/-- **The ODD-sector λ-door, format C (three pieces, certified prime constant `A`).**  The odd half of
`weilPositivityOn_of_formatC_piecesA` with the far-diagonal floors lowered by `lam` and the kernel PSD check on the
shifted odd kernel `M⁻ − lam·1`; conclusion `2·lam ≤ weilOddGroundEnergy a` (the orthonormal odd basis
`(χ_{k+1} − χ_{−k−1})/√2` has kernel `2M⁻`).  See the module docstring. [folklore] -/
theorem le_weilOddGroundEnergy_of_formatC_oddPiecesA (ha : 0 < a)
    -- the certified PRIME constant of the window (`primeCoeff_form_ge_cells_*`, or `A_op⁺` via `primeCoeff_form_ge`)
    {A : ℝ} (hPA : ∀ (s : Finset ℤ) (c : ℤ → ℂ),
      -(A * ∑ n ∈ s, ‖c n‖ ^ 2) ≤ ∑ n ∈ s, ∑ m ∈ s, (conj (c n) * c m).re * primeCoeff a n m)
    -- the shift (`lam = μ/2` for the target `μ ≤ ε_od(a)`)
    (lam : ℝ)
    -- ODD sector data
    {Bo B3o B4o : ℕ} (hBo : 1 ≤ Bo) (hBBo : Bo ≤ B3o) (hB34o : B3o ≤ B4o) {d0o : ℝ}
    (wo wmo : ℕ → ℝ)
    (h0o : 0 < ((reDigammaQuarter (freq a ((Bo : ℤ) + 1)) - Real.log π) / 2 - 1 / (8 * ((Bo : ℝ) + 1)) - a * (1 + weilArchDensity (2 * a)) / (π ^ 2 * ((Bo : ℝ) + 1) ^ 2)) - π / 4 - a * (1 + weilArchDensity (2 * a)) / π ^ 2 * Real.sqrt (8 / Bo) - A / 2 - (Real.exp (a / 2) - Real.exp (-(a / 2))) ^ 2 * a / (π ^ 2 * Bo) - lam)
    (hd0o : 0 < d0o ∧ d0o ≤ ((reDigammaQuarter (freq a ((B4o : ℤ) + 1)) - Real.log π) / 2 - 1 / (8 * ((B4o : ℝ) + 1)) - a * (1 + weilArchDensity (2 * a)) / (π ^ 2 * ((B4o : ℝ) + 1) ^ 2)) - π / 4 - a * (1 + weilArchDensity (2 * a)) / π ^ 2 * Real.sqrt (8 / Bo) - A / 2 - (Real.exp (a / 2) - Real.exp (-(a / 2))) ^ 2 * a / (π ^ 2 * Bo) - lam)
    (hwo : ∀ l, Bo ≤ l → l < B3o → 0 < wo l ∧ wo l ≤ ((reDigammaQuarter (freq a ((l : ℤ) + 1)) - Real.log π) / 2 - 1 / (8 * ((l : ℝ) + 1)) - a * (1 + weilArchDensity (2 * a)) / (π ^ 2 * ((l : ℝ) + 1) ^ 2) - (π / 2 - Real.arctan (Real.sqrt Bo / Real.sqrt ((l : ℝ) + 1))) / 2 - a * (1 + weilArchDensity (2 * a)) / π ^ 2 * Real.sqrt (8 / Bo) - A / 2 - (Real.exp (a / 2) - Real.exp (-(a / 2))) ^ 2 * a / (π ^ 2 * Bo)) - lam)
    (hwmo : ∀ l, B3o ≤ l → l < B4o → 0 < wmo l ∧ wmo l ≤ ((reDigammaQuarter (freq a ((l : ℤ) + 1)) - Real.log π) / 2 - 1 / (8 * ((l : ℝ) + 1)) - a * (1 + weilArchDensity (2 * a)) / (π ^ 2 * ((l : ℝ) + 1) ^ 2) - (π / 2 - Real.arctan (Real.sqrt Bo / Real.sqrt ((l : ℝ) + 1))) / 2 - a * (1 + weilArchDensity (2 * a)) / π ^ 2 * Real.sqrt (8 / Bo) - A / 2 - (Real.exp (a / 2) - Real.exp (-(a / 2))) ^ 2 * a / (π ^ 2 * Bo)) - lam)
    (Umido : Matrix (Fin Bo) (Fin Bo) ℝ)
    (hUmido : ∀ d : ℕ → ℝ, (∀ l, B3o ≤ l → l < B4o → 0 < wmo l ∧ wmo l ≤ d l) → ∀ x : Fin Bo → ℝ,
      ∑ l ∈ Finset.Ico B3o B4o, (∑ k : Fin Bo, ((gramCoeff a (((k : ℕ) : ℤ) + 1) ((l : ℤ) + 1) - gramCoeff a (((k : ℕ) : ℤ) + 1) (-((l : ℤ) + 1))) / 2) * x k) ^ 2 / d l
        ≤ x ⬝ᵥ Umido *ᵥ x)
    (U2o : Matrix (Fin Bo) (Fin Bo) ℝ)
    (hU2o : ∀ d : ℕ → ℝ, (∀ l, B4o ≤ l → d0o ≤ d l) → ∀ (N : ℕ) (x : Fin Bo → ℝ),
      ∑ l ∈ Finset.Ico B4o N, (∑ k : Fin Bo, ((gramCoeff a (((k : ℕ) : ℤ) + 1) ((l : ℤ) + 1) - gramCoeff a (((k : ℕ) : ℤ) + 1) (-((l : ℤ) + 1))) / 2) * x k) ^ 2 / d l
        ≤ x ⬝ᵥ U2o *ᵥ x)
    (hSo : ∀ x : Fin Bo → ℝ, 0 ≤ ∑ k, ∑ k', x k * x k' *
      ((((gramCoeff a (((k : ℕ) : ℤ) + 1) (((k' : ℕ) : ℤ) + 1) - gramCoeff a (((k : ℕ) : ℤ) + 1) (-(((k' : ℕ) : ℤ) + 1))) / 2)
          - (if (k : ℕ) = k' then lam else 0))
        - (∑ l ∈ Finset.Ico Bo B3o, ((gramCoeff a (((k : ℕ) : ℤ) + 1) ((l : ℤ) + 1) - gramCoeff a (((k : ℕ) : ℤ) + 1) (-((l : ℤ) + 1))) / 2) * ((gramCoeff a (((k' : ℕ) : ℤ) + 1) ((l : ℤ) + 1) - gramCoeff a (((k' : ℕ) : ℤ) + 1) (-((l : ℤ) + 1))) / 2) / wo l)
        - Umido k k' - U2o k k')) :
    2 * lam ≤ weilOddGroundEnergy a := by
  have hE0 : 0 < weilArchDensity (2 * a) := weilArchDensity_pos (by positivity)
  have hC : 0 ≤ a * (1 + weilArchDensity (2 * a)) := by positivity
  -- the odd sector kernel, its shift, the far diagonal and its shift
  set Mod : ℕ → ℕ → ℝ := fun k l ↦ ((gramCoeff a ((k : ℤ) + 1) ((l : ℤ) + 1) - gramCoeff a ((k : ℤ) + 1) (-((l : ℤ) + 1))) / 2) with hMod
  set Mod' : ℕ → ℕ → ℝ := fun k l ↦ Mod k l - (if k = l then lam else 0) with hMod'
  set dod : ℕ → ℝ := fun l ↦ ((reDigammaQuarter (freq a ((l : ℤ) + 1)) - Real.log π) / 2 - 1 / (8 * ((l : ℝ) + 1)) - a * (1 + weilArchDensity (2 * a)) / (π ^ 2 * ((l : ℝ) + 1) ^ 2) - (π / 2 - Real.arctan (Real.sqrt Bo / Real.sqrt ((l : ℝ) + 1))) / 2 - a * (1 + weilArchDensity (2 * a)) / π ^ 2 * Real.sqrt (8 / Bo) - A / 2 - (Real.exp (a / 2) - Real.exp (-(a / 2))) ^ 2 * a / (π ^ 2 * Bo)) with hdod
  set dod' : ℕ → ℝ := fun l ↦ dod l - lam with hdod'
  have hsymm : ∀ k l, Mod k l = Mod l k := fun k l ↦
    oddKernel_symm (gramCoeff a) (gramCoeff_comm a) (gramCoeff_neg_neg a) k l
  have hsymm' : ∀ k l, Mod' k l = Mod' l k := fun k l ↦ by
    simp only [hMod']
    rw [hsymm k l]
    by_cases h : k = l
    · subst h; rfl
    · rw [if_neg h, if_neg (Ne.symm h)]
  -- off the diagonal the shift is invisible: rows `k < Bo`, columns `l ≥ Bo`
  have hoff : ∀ (k : Fin Bo) (l : ℕ), Bo ≤ l → Mod' k l = Mod k l := fun k l hl ↦ by
    have hk := k.isLt
    simp only [hMod']
    rw [if_neg (by omega), sub_zero]
  refine le_weilOddGroundEnergy_of_shifted_odd_kernel_nonneg ha (gramCoeff a) (weilWindowSesq_chi ha)
    (gramCoeff_neg_neg a) fun K z ↦ ?_
  have hB3o : 1 ≤ B3o := by omega
  have hd : ∀ l, Bo ≤ l → 0 < dod' l := fun l hl ↦ by
    simp only [hdod', hdod]
    have h := odd_dhat_core_mono ha hC hl
    have hpen := hilbert_atan_penalty_le Bo l
    linarith [h0o]
  have hdlow : ∀ l, B4o ≤ l → d0o ≤ dod' l := fun l hl ↦ by
    simp only [hdod', hdod]
    have h := odd_dhat_core_mono ha hC hl
    have hpen := hilbert_atan_penalty_le Bo l
    linarith [hd0o.2]
  have hfar : ∀ (N : ℕ) (z : ℕ → ℝ),
      ∑ k ∈ Finset.Ico Bo N, dod' k * z k ^ 2 ≤ ∑ k ∈ Finset.Ico Bo N, ∑ l ∈ Finset.Ico Bo N, z k * Mod' k l * z l :=
    fun N z ↦ by
      have h0 : ∑ k ∈ Finset.Ico Bo N, dod k * z k ^ 2 ≤ ∑ k ∈ Finset.Ico Bo N, ∑ l ∈ Finset.Ico Bo N, z k * Mod k l * z l := by
        simp only [hdod, hMod]
        exact gramCoeff_odd_far_ge_diag_atan_A ha hPA hBo N z
      have e1 : ∑ k ∈ Finset.Ico Bo N, dod' k * z k ^ 2 = (∑ k ∈ Finset.Ico Bo N, dod k * z k ^ 2) - lam * ∑ k ∈ Finset.Ico Bo N, z k ^ 2 := by
        simp only [hdod', sub_mul, Finset.sum_sub_distrib, Finset.mul_sum]
      rw [e1, sum_sum_mul_shift_mul (Finset.Ico Bo N) Mod lam z]
      linarith
  have hU1 : ∀ x : Fin Bo → ℝ,
      ∑ l ∈ Finset.Ico Bo B3o, (∑ k : Fin Bo, Mod' k l * x k) ^ 2 / dod' l
        ≤ x ⬝ᵥ (Matrix.of fun k k' : Fin Bo ↦ ∑ l ∈ Finset.Ico Bo B3o, Mod k l * Mod k' l / wo l) *ᵥ x := fun x ↦ by
    have h := columns_majorant (Finset.Ico Bo B3o) (fun l k ↦ Mod k l) dod' wo
      (fun l hl ↦ by
        have hl := Finset.mem_Ico.mp hl
        have h := hwo l hl.1 hl.2
        simp only [hdod', hdod]
        exact h) x
    refine le_of_eq_of_le (Finset.sum_congr rfl fun l hl ↦ ?_) h
    rw [Finset.sum_congr rfl fun k _ ↦ by rw [hoff k l (Finset.mem_Ico.mp hl).1]]
  have hmid : ∀ x : Fin Bo → ℝ,
      ∑ l ∈ Finset.Ico B3o B4o, (∑ k : Fin Bo, Mod' k l * x k) ^ 2 / dod' l ≤ x ⬝ᵥ Umido *ᵥ x := fun x ↦ by
    have h := hUmido dod' (fun l hl hl' ↦ by
      have h := hwmo l hl hl'
      simp only [hdod', hdod]
      exact h) x
    refine le_of_eq_of_le (Finset.sum_congr rfl fun l hl ↦ ?_) (by simpa only [hMod, hdod', hdod] using h)
    rw [Finset.sum_congr rfl fun k _ ↦ by rw [hoff k l (by have := (Finset.mem_Ico.mp hl).1; omega)]]
  have htail : ∀ (N : ℕ) (x : Fin Bo → ℝ),
      ∑ l ∈ Finset.Ico B4o N, (∑ k : Fin Bo, Mod' k l * x k) ^ 2 / dod' l ≤ x ⬝ᵥ U2o *ᵥ x := fun N x ↦ by
    have h := hU2o dod' hdlow N x
    refine le_of_eq_of_le (Finset.sum_congr rfl fun l hl ↦ ?_) (by simpa only [hMod, hdod', hdod] using h)
    rw [Finset.sum_congr rfl fun k _ ↦ by rw [hoff k l (by have := (Finset.mem_Ico.mp hl).1; omega)]]
  have hU2 : ∀ (N : ℕ) (x : Fin Bo → ℝ),
      ∑ l ∈ Finset.Ico B3o N, (∑ k : Fin Bo, Mod' k l * x k) ^ 2 / dod' l ≤ x ⬝ᵥ (Umido + U2o) *ᵥ x := by
    intro N x
    have hnn : ∀ l, B3o ≤ l → 0 ≤ (∑ k : Fin Bo, Mod' k l * x k) ^ 2 / dod' l := fun l hl ↦
      div_nonneg (sq_nonneg _) (hd l (by omega)).le
    rw [Matrix.add_mulVec, dotProduct_add]
    refine le_trans ?_ (add_le_add (hmid x) (htail N x))
    exact sum_Ico_le_sum_Ico_add_sum_Ico hB34o hnn
  have key := sum_range_mul_mul_nonneg_of_certificate_sum_split Mod' hsymm' Bo B3o hBBo dod' _ _ hd hfar hU1 hU2
    (fun x ↦ by
      refine (hSo x).trans_eq (Finset.sum_congr rfl fun k _ ↦ Finset.sum_congr rfl fun k' _ ↦ ?_)
      simp only [hMod', hMod, Matrix.of_apply, Matrix.add_apply]
      ring) K z
  simpa only [hMod', hMod] using key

---

Each line from the top of the records through the one with "(wo wmo : ℕ → ℝ)" should be returned exactly. Leave out everything else.

• _TASK RESULT_
/-- **The ODD-sector λ-door, format C (three pieces, certified prime constant `A`).**  The odd half of
`weilPositivityOn_of_formatC_piecesA` with the far-diagonal floors lowered by `lam` and the kernel PSD check on the
shifted odd kernel `M⁻ − lam·1`; conclusion `2·lam ≤ weilOddGroundEnergy a` (the orthonormal odd basis
`(χ_{k+1} − χ_{−k−1})/√2` has kernel `2M⁻`).  See the module docstring. [folklore] -/
theorem le_weilOddGroundEnergy_of_formatC_oddPiecesA (ha : 0 < a)
    -- the certified PRIME constant of the window (`primeCoeff_form_ge_cells_*`, or `A_op⁺` via `primeCoeff_form_ge`)
    {A : ℝ} (hPA : ∀ (s : Finset ℤ) (c : ℤ → ℂ),
      -(A * ∑ n ∈ s, ‖c n‖ ^ 2) ≤ ∑ n ∈ s, ∑ m ∈ s, (conj (c n) * c m).re * primeCoeff a n m)
    -- the shift (`lam = μ/2` for the target `μ ≤ ε_od(a)`)
    (lam : ℝ)
    -- ODD sector data
    {Bo B3o B4o : ℕ} (hBo : 1 ≤ Bo) (hBBo : Bo ≤ B3o) (hB34o : B3o ≤ B4o) {d0o : ℝ}
    (wo wmo : ℕ → ℝ)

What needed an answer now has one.